# fine-tune whisper tiny with traditional approach + DDP

better use of multi GPU with Distributed Data Parallelism (the other notebook use naive model parallelism)

**attention**: in this case batch size value is total on all GPU and is evenly splited across (instead of batch size × GPU count)

In [None]:
from huggingface_hub import notebook_login
notebook_login()
# !huggingface-cli login --token=███

In [None]:
# workaround for a bug in `datasets` package
%pip uninstall -y cudf dask-cuda dask-cudf
%pip install -q cudf-cu12 --extra-index-url=https://pypi.nvidia.com
%pip install -qU 'datasets[audio]' accelerate transformers jiwer bitsandbytes
# install then `import evaluate` throw error on kaggle

In [None]:
# everything must be inside this function
def train_ddp(pretrained_model, batch_size, total_steps, save_path, resume_training):
	import torch
	from dataclasses import dataclass
	import datasets as hugDS
	from transformers import WhisperForConditionalGeneration, WhisperFeatureExtractor, WhisperTokenizer, Seq2SeqTrainingArguments, Seq2SeqTrainer
	from accelerate import Accelerator
	import jiwer

	has_bf16 = torch.cuda.is_bf16_supported()  # GPU Ampere or later
	accelerator = Accelerator(project_dir=save_path, log_with="tensorboard", mixed_precision="bf16" if has_bf16 else "fp16")

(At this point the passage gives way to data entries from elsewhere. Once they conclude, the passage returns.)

/-- **Galilean boost of a classical solution on an open time interval.** If `(W, q)` is a
classical solution of the unforced Navier–Stokes system on `(a, a')`, then for every `c : ℝ` and
constant velocity `v`, the boosted, time-shifted pair
`V(t, x) = W(t + c, x + t v) − v`, `Q(t, x) = q(t + c, x + t v)` is a classical solution on
`(a − c, a' − c)` (Galilean invariance; e.g. Koch–Nadirashvili–Seregin–Šverák 2009, §1: the
symmetries of the problem). [cite: KochNadirashviliSereginSverak2009, §1 p. 3 (arXiv:0709.3599)] -/
theorem galilean_boost {a a' ν : ℝ} {W : ℝ → (EuclideanSpace ℝ (Fin 3)) → (EuclideanSpace ℝ (Fin 3))} {q : ℝ → (EuclideanSpace ℝ (Fin 3)) → ℝ}
    (h : IsClassicalNSSolutionOn (Ioo a a') ν 0 W q) (c : ℝ) (v : (EuclideanSpace ℝ (Fin 3))) :
    IsClassicalNSSolutionOn (Ioo (a - c) (a' - c)) ν 0 (fun t x => W (t + c) (x + t • v) - v)
      (fun t x => q (t + c) (x + t • v)) := by
  -- the affine change of variables `Φ(t, x) = (t + c, x + t v)`
  set Φ : ℝ × (EuclideanSpace ℝ (Fin 3)) → ℝ × (EuclideanSpace ℝ (Fin 3)) := fun z => (z.1 + c, z.2 + z.1 • v) with hΦ
  have hΦs : ContDiff ℝ (⊤ : ℕ∞) Φ :=
    (contDiff_fst.add contDiff_const).prodMk (contDiff_snd.add (contDiff_fst.smul contDiff_const))
  have hmaps : MapsTo Φ (Ioo (a - c) (a' - c) ×ˢ univ) (Ioo a a' ×ˢ univ) := by
    rintro ⟨t, x⟩ ⟨ht, -⟩
    exact ⟨⟨by simp only [hΦ]; linarith [ht.1], by simp only [hΦ]; linarith [ht.2]⟩, mem_univ _⟩
  have hmem : ∀ {t : ℝ}, t ∈ Ioo (a - c) (a' - c) → t + c ∈ Ioo a a' := fun ht =>
    ⟨by linarith [ht.1], by linarith [ht.2]⟩
  have hW := h.smooth_velocity
  have hq := h.smooth_pressure
  refine ⟨?_, ?_, ?_, ?_⟩
  · -- joint smoothness of the velocity
    have e : (uncurry fun t x => W (t + c) (x + t • v) - v) = fun z => uncurry W (Φ z) - v := rfl
    show ContDiffOn ℝ _ (uncurry fun t x => W (t + c) (x + t • v) - v) _
    rw [e]
    exact (hW.comp hΦs.contDiffOn hmaps).sub contDiffOn_const
  · -- joint smoothness of the pressure
    have e : (uncurry fun t x => q (t + c) (x + t • v)) = fun z => uncurry q (Φ z) := rfl
    show ContDiffOn ℝ _ (uncurry fun t x => q (t + c) (x + t • v)) _
    rw [e]
    exact hq.comp hΦs.contDiffOn hmaps
  · -- the momentum equation
    intro t ht x
    have hτ : t + c ∈ Ioo a a' := hmem ht
    set τ : ℝ := t + c with hτdef
    set y : (EuclideanSpace ℝ (Fin 3)) := x + t • v with hy
    have hmom := h.momentum τ hτ y
    -- derivatives of `W` at `(τ, y)`
    have hWd : DifferentiableAt ℝ (uncurry W) (τ, y) :=
      (hW.contDiffAt isOpen_Ioo hτ y).differentiableAt (by simp)
    set D : ℝ × (EuclideanSpace ℝ (Fin 3)) →L[ℝ] (EuclideanSpace ℝ (Fin 3)) := fderiv ℝ (uncurry W) (τ, y) with hD
    have hWτ2 : ContDiff ℝ 2 (W τ) := (h.contDiff_velocity hτ).of_le (by norm_cast)
    have hWdiff : Differentiable ℝ (W τ) := hWτ2.differentiable (by norm_num)
    -- (T) the time derivative of the boosted field
    have hline : HasDerivAt (fun s : ℝ => ((s + c, x + s • v) : ℝ × (EuclideanSpace ℝ (Fin 3)))) ((1 : ℝ), v) t := by
      have h1 : HasDerivAt (fun s : ℝ => s + c) 1 t := (hasDerivAt_id t).add_const c
      have h2 : HasDerivAt (fun s : ℝ => x + s • v) v t := by
        simpa using ((hasDerivAt_id t).smul_const v).const_add x
      exact h1.prodMk h2
    have hcomp : HasDerivAt (fun s : ℝ => W (s + c) (x + s • v)) (D ((1 : ℝ), v)) t := by
      have := hWd.hasFDerivAt.comp_hasDerivAt t hline
      exact this
    have hsplit : D ((1 : ℝ), v) = timeDerivWithin (Ioo a a') W τ y + fderiv ℝ (W τ) y v := by
      have e1 : ((1 : ℝ), v) = ((1 : ℝ), (0 : (EuclideanSpace ℝ (Fin 3)))) + ((0 : ℝ), v) := by simp
      rw [e1, map_add, timeDerivWithin_eq_deriv isOpen_Ioo hτ, hW.deriv_timeLine isOpen_Ioo hτ y,
        hW.fderiv_slice_apply_of_isOpen isOpen_Ioo hτ y v]
    have hT : timeDerivWithin (Ioo (a - c) (a' - c)) (fun t x => W (t + c) (x + t • v) - v) t x =
        timeDerivWithin (Ioo a a') W τ y + fderiv ℝ (W τ) y v := by
      rw [timeDerivWithin_eq_deriv isOpen_Ioo ht, ← hsplit]
      show deriv (fun s => W (s + c) (x + s • v) - v) t = D (1, v)
      rw [deriv_sub_const, hcomp.deriv]
    -- (C) the convective term
    have hfd : fderiv ℝ (fun z => W (t + c) (z + t • v) - v) x = fderiv ℝ (W τ) y := by
      rw [fderiv_sub_const, fderiv_comp_add_right]
    have hC : convect (fun z => W (t + c) (z + t • v) - v) (fun z => W (t + c) (z + t • v) - v) x =
        convect (W τ) (W τ) y - fderiv ℝ (W τ) y v := by
      rw [convect_apply, convect_apply, hfd, map_sub]
    -- (L) the Laplacian
    have hL : (Δ fun z => W (t + c) (z + t • v) - v) x = (Δ (W τ)) y := by
      have h1 : ContDiffAt ℝ 2 (fun z : (EuclideanSpace ℝ (Fin 3)) => W (t + c) (z + t • v)) x :=
        (hWτ2.comp (contDiff_id.add contDiff_const)).contDiffAt
      have h2 : ContDiffAt ℝ 2 (fun _ : (EuclideanSpace ℝ (Fin 3)) => v) x := contDiffAt_const
      rw [show (fun z => W (t + c) (z + t • v) - v) = (fun z => W (t + c) (z + t • v)) - fun _ => v
        from rfl, h1.laplacian_sub h2, laplacian_const, Pi.zero_apply, sub_zero,
        laplacian_comp_add_right]
    -- (P) the pressure gradient
    have hP : gradient (fun z => q (t + c) (z + t • v)) x = gradient (q τ) y :=
      gradient_comp_add_right (q τ) (t • v) x
    -- assemble
    show timeDerivWithin (Ioo (a - c) (a' - c)) (fun t x => W (t + c) (x + t • v) - v) t x +
        convect (fun z => W (t + c) (z + t • v) - v) (fun z => W (t + c) (z + t • v) - v) x =
      ν • (Δ fun z => W (t + c) (z + t • v) - v) x - gradient (fun z => q (t + c) (z + t • v)) x +
        (0 : ℝ → (EuclideanSpace ℝ (Fin 3)) → (EuclideanSpace ℝ (Fin 3))) t x
    rw [hT, hC, hL, hP]
    have hmom' : timeDerivWithin (Ioo a a') W τ y + convect (W τ) (W τ) y =
        ν • (Δ (W τ)) y - gradient (q τ) y := by simpa using hmom
    simp only [Pi.zero_apply, add_zero]
    rw [← hmom']
    abel
  · -- incompressibility
    intro t ht x
    show VectorCalculus.divergence (fun z => W (t + c) (z + t • v) - v) x = 0
    rw [divergence_comp_add_right_sub_const]
    exact h.divFree (t + c) (hmem ht) _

	FEATURE_EXTRACTOR = WhisperFeatureExtractor.from_pretrained(pretrained_model)
	TOKENIZER = WhisperTokenizer.from_pretrained(pretrained_model, language="vi", task="transcribe")
	MODEL = WhisperForConditionalGeneration.from_pretrained(pretrained_model, use_cache=False, device_map={"": accelerator.device})
	MODEL.config.forced_decoder_ids = None
	MODEL.config.suppress_tokens = []

	DUMMY_TOKEN = -100

	SAMPLING_RATE = 16_000
	def load_my_data(mode, **kwargs):
		tmp = hugDS.load_dataset(**kwargs, trust_remote_code=True, streaming=True).cast_column("audio", hugDS.Audio(sampling_rate=SAMPLING_RATE))
		match mode:
			case 0:
				return tmp
			case 1:
				return tmp.select_columns(["audio", "transcription"])
			case 2:
				return tmp.select_columns(["audio", "sentence"]).rename_column("sentence", "transcription")
			case _:
				raise ValueError("oh no!")


	with accelerator.main_process_first():
		MY_DATA = hugDS.IterableDatasetDict()
		MY_DATA["train"] = hugDS.concatenate_datasets([  # total: 1.5M samples
			load_my_data(path="google/fleurs",                        name="vi_vn", split="train", mode=1),  # 3k
			load_my_data(path="mozilla-foundation/common_voice_16_1", name="vi",    split="train", mode=2),  # 2.3k
			load_my_data(path="vivos",                                              split="train", mode=2),  # 11.7k
			load_my_data(path="doof-ferb/fpt_fosd",                                 split="train", mode=0),  # 25.9k
			load_my_data(path="doof-ferb/infore1_25hours",                          split="train", mode=0),  # 14.9k
			load_my_data(path="doof-ferb/vlsp2020_vinai_100h",                      split="train", mode=0),  # 56.4k
			load_my_data(path="doof-ferb/LSVSC",                                    split="train", mode=1),  # 45k
			load_my_data(path="quocanh34/viet_vlsp",                                split="train", mode=0),  # 171k
			load_my_data(path="linhtran92/viet_youtube_asr_corpus_v2",              split="train", mode=1),  # 195k
			load_my_data(path="doof-ferb/infore2_audiobooks",                       split="train", mode=0),  # 315k
			load_my_data(path="linhtran92/viet_bud500",                             split="train", mode=0),  # 634k
		])
		MY_DATA["test"] = hugDS.concatenate_datasets([  # total: 15k samples
			load_my_data(path="mozilla-foundation/common_voice_16_1", name="vi", split="test", mode=2),  # 1.3k
			# remove FLEURS because error when running in batch
			load_my_data(path="vivos",                                           split="test", mode=2),  # .7k
		])

	# some samples will be filtered out later (unknown how many)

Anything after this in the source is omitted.